No final da década de 1920 Ester era uma garota de dezessete anos. Era filha de um milionário, proprietário de indústria têxtil. Sempre teve uma vida de princesa, tinha tudo o que queria, estudou nas melhores escolas, frequentava o que tinha de melhor na sociedade. Sempre luxuosamente vestida e usando belas jóias.

Estava cursando o último ano do colégio. Logo no princípio do ano chegou um professor para substituir um outro que se aposentou.

Quando o olhar dele e o de Ester se cruzaram um encantamento tomou conta deles. Ele era um homem muito bonito e charmoso. Seus olhos castanhos bem claros e profundos se destacavam. Seu sorriso era perfeito.

Suas aulas eram interessantes e motivadoras. Ele parecia muito culto e sabia cativar os alunos. Parecia que com ele era mais fácil aprender. Ele tinha o dom de ensinar.

Quando ela conversou com ele ficou hipnotizada com sua educação e cultura. Parecia conhecer todos os assuntos.

Eles se apaixonaram. Uma noite ele foi levar Ester em casa e a beijou. Seu pai os pegou:

-Ester, já pra dentro. E você, desapareça daqui. Agora.

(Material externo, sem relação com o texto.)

/-!
# Cai–Li–Zhai 2020 (J. London Math. Soc. 101), *On the 2-part of the Birch and Swinnerton-Dyer conjecture for quadratic twists of elliptic curves*: Thm. 1.1 and Thm. 1.5 AS PRINTED

HONEST FRAMING (cell `b2b-bsdres`, sub-lane `bsd-p2`, run/shared/lean/b2b/bsd-rank1-residual/p2/;
literature typer 1, mandate (iv)): PUBLISHED theorems vendored as named `Prop`s (nothing asserted,
nothing discharged; D-0014), every printed hypothesis a binder, locators into the held text.
EVIDENCE of what print says at the prime `2` — here for ANALYTIC RANK ZERO quadratic twists of
optimal curves with `E(ℚ)[2] ≅ ℤ/2ℤ`; nothing booked; no mark moved.

Source. L. Cai, C. Li, S. Zhai, *On the 2-part of the Birch and Swinnerton-Dyer conjecture for
quadratic twists of elliptic curves*, J. Lond. Math. Soc. (2) **101** (2020), no. 2, 714–734,
doi:10.1112/jlms.12284 = arXiv:1712.01271 [CaiLiZhai2019] (bib key by the online year 2019). Text
read: the held LaTeX-derived text `paper:arxiv-1712.01271` (16 chunks `p0001`–`p0016`, no PDF
pagination; locators are `chunk:line` plus the printed numbering, Thm. 1.1 = "Theorem (MainThm)",
Thm. 1.5 = Thm. 5.2 = "Theorem (MainThm-BSD)").

## The printed statements (verbatim)

* §1 conventions (p0003 L1–L23): BSD is displayed as (fbsd)
  `L^{(r_an)}(E,1)/(r_an! Ω(E) R(E)) = ∏_ℓ c_ℓ(E) · |Ш(E)| / |E(ℚ)_tor|²` ("`Ω(E)` the Tamagawa factor
  at infinity, `R(E)` the regulator"); "If `p` is any prime number, the equality of the powers of `p`
  occurring on the two sides of (fbsd) is called the `p`-part of the exact Birch–Swinnerton-Dyer
  formula"; `L^{(alg)}(E,1) := L(E,1)/Ω_E` when `r_an = 0`, "where `Ω_E` is equal to `Ω_E⁺` or `2Ω_E⁺`,
  depending on whether `E(ℝ)` is connected, and here `Ω_E⁺` is the least positive real period of a
  Néron differential on a global minimal Weierstrass equation for `E`"; `E^{(m)}` = "the twist of `E`
  by this quadratic extension" for a quadratic discriminant `m`; `N_q = 1 + q − a_q` for good `q`;
  "We shall always assume that `E(ℚ)[2] ≅ ℤ/2ℤ`, and we write `E′ := E/E(ℚ)[2]` for the
  `2`-isogenous curve of `E`"; `𝒮 = {q ≡ 1 mod 4 : q ∤ C, ord₂(N_q) = 1}`.
* §2 (p0005 L5–L16): `E` "the unique optimal elliptic curve in the `ℚ`-isogeny class",
  `φ : X₀(C) → E` not factoring through another curve of the class, `ν_E f(τ)dτ = φ^*(ω)` the Manin
  constant, "(mc2) `𝔏_E = ν_E Λ_f`" (`𝔏_E` the Néron lattice, `Λ_f` the period lattice of `f`),
  "`Ω_E^± = ν_E Ω_f^±`".
* **Theorem 1.1** (p0003 L25–L37): "Let `E` be an optimal elliptic curve over `ℚ` with conductor `C`.
  Assume that (i) `E` has odd Manin constant; (ii) `E(ℚ)[2] ≅ ℤ/2ℤ`; (iii) `ord₂(L^{(alg)}(E,1)) = −1`.
  Let `M = q₁q₂⋯q_r` be a product of `r` distinct primes in `𝒮`. Then `L(E^{(M)},1) ≠ 0`, and we have
  `ord₂(L^{(alg)}(E^{(M)},1)) = r − 1`. In particular, `E^{(M)}(ℚ)` and `Ш(E^{(M)})` are both finite."
* Remark 1.4 (p0004 L1–L3): the Manin-constant hypothesis can be removed when `4 ∤ C` (Česnavičius);
  Remark 1.8 (p0004 L23–L25): "the theorem applies to elliptic curves with various different
  reduction types at `2`": `X₀(14)` non-split multiplicative, `34A1` split multiplicative, `99C1` good
  ordinary, `X₀(36)`, `56B1` potentially supersingular — NO reduction hypothesis at `2`.
* **Theorem 1.5** (= Thm. 5.2; p0004 L6–L13 and p0012 L1–L9): "Let `E` and `M` be as in Theorem 1.1.
  Assume further that (1) `Ш(E′)[2] = 0`; (2) all primes `ℓ` which divide `2C` split in `ℚ(√M)`; (3) the
  `2`-part of the Birch and Swinnerton-Dyer conjecture holds for `E`. Then the `2`-primary component of
  `Ш(E^{(M)})` is zero, and the `2`-part of the Birch and Swinnerton-Dyer conjecture holds for
  `E^{(M)}`." Proof (p0012 L11–L31): the `2`-part for `E` gives `Ш(E)[2] = 0`, `Sel₂(E) = ℤ/2`,
  `ord₂(∏ c_ℓ(E)) = 1`; Thm. 1.1 + Prop. 5.1 (Selmer comparison via Klagsbrun, p0011) give
  `E^{(M)}(ℚ)[2] = ℤ/2`, `ord₂(∏_{p ∣ CM} c_p(E^{(M)})) = r + 1`, `Ш(E^{(M)})[2] = 0`, whence
  `ord₂(∏ c_p · #Ш / |E^{(M)}(ℚ)_tor|²) = r − 1 = ord₂ L^{(alg)}(E^{(M)},1)`.

* **§6 worked families** (p0013–p0015). `A = X₀(14)` (= `14a1`), "minimal Weierstrass equation
  `y² + xy + y = x³ + 4x − 6`, which has non-split multiplicative reduction at `2`. Moreover,
  `A(ℚ) = ℤ/6ℤ`. The discriminant of `A` is `−2⁶·7³` … `ℚ(A[2]) = ℚ(√−7)` … `L(A,1)/Ω_A⁺ = 1/6`"
  (p0013 L9–L17); Thm. 6.1 (p0013 L50–L99: `a_q mod 4` by `q mod 8` and the splitting of `q` in
  `ℚ(√−7)`); **Theorem 6.2** (p0013 L101–L110): "Let `M` be any integer of the form `M = q₁q₂⋯q_r`,
  `r ≥ 1`, with `q₁, …, q_r` arbitrary distinct odd primes all congruent to `5` modulo `8`, and inert in
  `ℚ(√−7)`. We then have `ord₂(L^{(alg)}(A^{(M)},1)) = r − 1`. In particular, we have
  `L(A^{(M)},1) ≠ 0`."; Prop. 6.3 (p0013 L122–L125: `ord₂` of the Tamagawa factors of `A^{(M)}`);
  **Theorem 6.4** (p0014 L6–L9): same `M` ⇒ "the `2`-part of Birch and Swinnerton-Dyer conjecture is
  valid for `A^{(M)}`" (proof: Choi's `2`-descent gives `Ш(A^{(M)})[2] = 0`; `𝒮 = {5, 13, 61, 101, 157,
  173, 181, 229, 269, 293, 349, 397, …}`, p0014 L19–L21); **§6.2** (p0014 L23–L75), "the analogous
  methods of quadratic twists of `X₀(14)` would apply, so we will not give the detailed proofs here":
  for `34A1: y² + xy = x³ − 3x + 1` (split multiplicative at `2`, `A(ℚ) = ℤ/6`, `L^{(alg)}(A,1) = 1/6`,
  `ℚ(A[2]) = ℚ(√17)`, `ℚ(A′[2]) = ℚ(√2)`; `q ≡ 1 (mod 4)` inert in `ℚ(√17)` and `ℚ(√2)`), `56B1:
  y² = x³ − x² − 4` (potentially supersingular at `2`, `A(ℚ) = ℤ/2`, `L^{(alg)} = 1/6`, `ℚ(A[2]) = ℚ(√−7)`,
  `ℚ(A′[2]) = ℚ(√2)`; `q ≡ 1 (4)` inert in both), `99C1: y² + xy = x³ − x² − 15x + 8` (good at `2`,
  `a₂ = 1`, `A(ℚ) = ℤ/2`, `L^{(alg)} = 1/2`, `ℚ(A[2]) = ℚ(√33)`, `ℚ(A′[2]) = ℚ(√3)`; `q ≡ 1 (4)` inert in
  both): "Let `M = q₁q₂⋯q_r` be a product of `r` distinct primes in `𝒮`. We then have
  `ord₂(L^{(alg)}(A^{(M)},1)) = r − 1`, and the `2`-part of Birch and Swinnerton-Dyer conjecture is valid
  for all these twists."; **§6.3** (p0014 L77–p0015 L1): `46A1` twists (`q ≡ 1 (4)` inert in `ℚ(√−23)`,
  `ℚ(√2)`, `a_q ≠ 0`): `ord₂ L^{(alg)}(A^{(M)},1) = r − 1` by Thm. 1.1, the `2`-part by a `2`-descent or
  by Thm. 1.5 for `r(M)` even and `M ≡ 1 (mod 8)`, and with [Wan] the full BSD — not typed (Wan's input).

## The `p = 2` flag of this file

These are `2`-ADIC theorems with NO parity exclusion and NO reduction-type restriction at `2`
(Rem. 1.8) — but they are ANALYTIC RANK ZERO statements only (`L(E^{(M)},1) ≠ 0` is a conclusion);
the rank-one analogue is NOT in this paper ("it would be possible to prove analogous results … for
rank one quadratic twists … by combining the Heegner points arguments [Coates2] and the explicit
Gross–Zagier formula [Cai2]", p0004 L26). Hypotheses that restrict the reach: `E` optimal with
odd Manin constant, `E(ℚ)[2] ≅ ℤ/2ℤ`, `ord₂ L^{(alg)}(E,1) = −1`, twisting primes `q ≡ 1 (mod 4)`,
`q ∤ C`, `ord₂(N_q) = 1`; for the `2`-part additionally `Ш(E′)[2] = 0`, every `ℓ ∣ 2C` split in
`ℚ(√M)`, and the `2`-part of BSD for `E` itself (numerically verifiable per curve, Rem. 1.7).

## Transcription (tree dictionary)

* `E` optimal with Manin constant `ν_E`: a globally minimal model `W` with a modular-parametrisation
  datum `D : ModularParametrizationData W C` at level `C = W.conductorNorm ℤ` (the tree's conductor
  `N_E`) satisfying the LATTICE EQUALITY `Λ_E ⊆ c Λ_f` (with the structure field `c Λ_f ⊆ Λ_E`: `Λ_E = c Λ_f`,
  CLZ's (mc2) `𝔏_E = ν_E Λ_f`, which characterises the `X₀(C)`-optimal curve) — the rendering of
  "optimal" already used by the tree's `mazur_not_dvd_maninConstant_of_odd` /
  `cesnavicius_not_two_dvd_maninConstant_of_two_dvd_level` (`ManinConstantSemistablePrimewise`);
  "odd Manin constant" = `¬ 2 ∣ D.maninConstant`.
* `L^{(alg)}(E,1) = L(E,1)/Ω_E` with `Ω_E = c_∞ Ω_E⁺ = ∫_{E(ℝ)}|ω|`: `W.entireLFunction 1 / W.realPeriodRat`
  for the globally minimal `W` (`realPeriodRat` = `∫_{E(ℝ)}|ω|`, components included,
  `BSDInvariants`); "`ord₂(…) = −1`" includes "is a rational number": `∃ q : ℚ, L(E,1) = q·Ω_E ∧ ord₂ q = −1`.
* `E(ℚ)[2] ≅ ℤ/2ℤ`: `Nat.card {P ∈ E(ℚ) | 2P = O} = 2`.
* `N_q`: the tree's `reductionPointCount W q` (`= #Ẽ(𝔽_q)`, `GlobalMinimalModel`); `𝒮` = `InS W`.
* `M = q₁⋯q_r`: a nonempty finset `Q` of distinct primes in `𝒮`, `M = ∏ Q`, `r = #Q`.
* `E^{(M)}`: any globally minimal model `WM` `ℚ`-isomorphic to the tree's `W.quadraticTwist M`
  (`QuadraticTwist`; the pattern of `Pal2012.thm32_…`), so that `WM.realPeriodRat = Ω_{E^{(M)}}`.
* `E′ = E/E(ℚ)[2]`: any `W′` with an isogeny `φ : W → W′` over `ℚ` (tree structure
  `WeierstrassCurve.Isogeny`) whose kernel has exactly `2` geometric points (then the kernel is the
  Galois-stable subgroup generated by the rational `2`-torsion point); "`Ш(E′)[2] = 0`": no element
  of order `2` in `W′.sha`.
* "all primes `ℓ ∣ 2C` split in `ℚ(√M)`": for every quadratic number field `K ∋ √M`, every prime
  `ℓ ∣ 2C` has exactly two primes of `𝓞_K` above it — the tree's `SatisfiesHeegnerHypothesis (2C) K`
  (`HeegnerPoints`: "every prime `p ∣ N` splits in `K`").
* "the `p`-part of BSD holds for `E`" (p0003 L9–L11): `pPartBSD W p` below — the `p`-adic valuations
  of the two sides of (fbsd) agree, the left side being a rational number (`leadingLCoeff = L^{(r)}(E,1)/r!`,
  `realPeriodRat`, `regulator`, `tamagawaProduct`, `shaOrder`, `torsionOrder` of the tree).
* "the `2`-primary component of `Ш(E^{(M)})` is zero": `AddCommGroup.primaryComponent WM.sha 2 = ⊥`.
No `_holds` expected (modular symbols / Manin's formulas for twisted `L`-values, Klagsbrun's Selmer
comparison). Consumers take `(h : thm11_ord_two_LAlg_twist)` etc.

## References
* [CaiLiZhai2019] J. Lond. Math. Soc. 101 (2020) 714–734 = arXiv:1712.01271: §1 (Thm. 1.1, Rem.
  1.2–1.4, Thm. 1.5, Rem. 1.6–1.8), §2 (Manin constant, (mc2)), §4 (Thm. 4.2, 4.3), §5 (Prop. 5.1,
  Thm. 5.2), §6 (twists of `X₀(14)`, `34A1`, `56B1`, `99C1`).
* [Cesnavicius2018] K. Česnavičius, *The Manin constant in the semistable case* (Rem. 1.4).
-/

noncomputable section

Ester entrou e seu pai estava furioso:

-Quem é este sujeito que estava com você? Perdeu o juízo e a vergonha?

-Ele é professor do colégio.

-O quê? Um professor seduzindo uma menor?

-Ele não me seduziu. Estou com ele porque quero.

-Cale-se. Você está pensando que é uma qualquer que pode sair e beijar qualquer um?

-Ele não é qualquer um. É um professor inteligente, educado e respeitador.

-Amanhã mesmo eu vou ao colégio exigir a demissão desse desavergonhado. Onde já se viu? Sair com uma aluna?

-Eu que o chamei pra sair comigo.

-Você não é uma qualquer.

-Pai, eu não estava fazendo nada de errado, nem ele.

-Ele estava lhe beijando. Ele não é homem pra você. Vou pedir a demissão dele.

-Se o senhor fizer isto eu juro que fujo com ele.

-Você enlouqueceu?

-Eu fujo com ele. O senhor não tem direito de prejudicá-lo.

-E ele não tem direito de seduzir você.

-Ele é o melhor professor que já tivemos no colégio.

-Minha filha, você é uma moça da mais alta sociedade. Dê-se ao respeito.

-Não quero discutir isto. Se o senhor o prejudicar eu fujo com ele.

-Você está proibida de se encontrar com ele.

Ela não respondeu e saiu para seu quarto.

Passou a encontrar com ele escondido.

Seu pai descobriu. Ameaçou denunciá-lo e acusá-lo de seduzir alunas menores e a chantageou para aceitar namorar Marcos, um homem de família rica.

Pressionada, com medo de César ser prejudicado e perseguido, aceitou namorar Marcos.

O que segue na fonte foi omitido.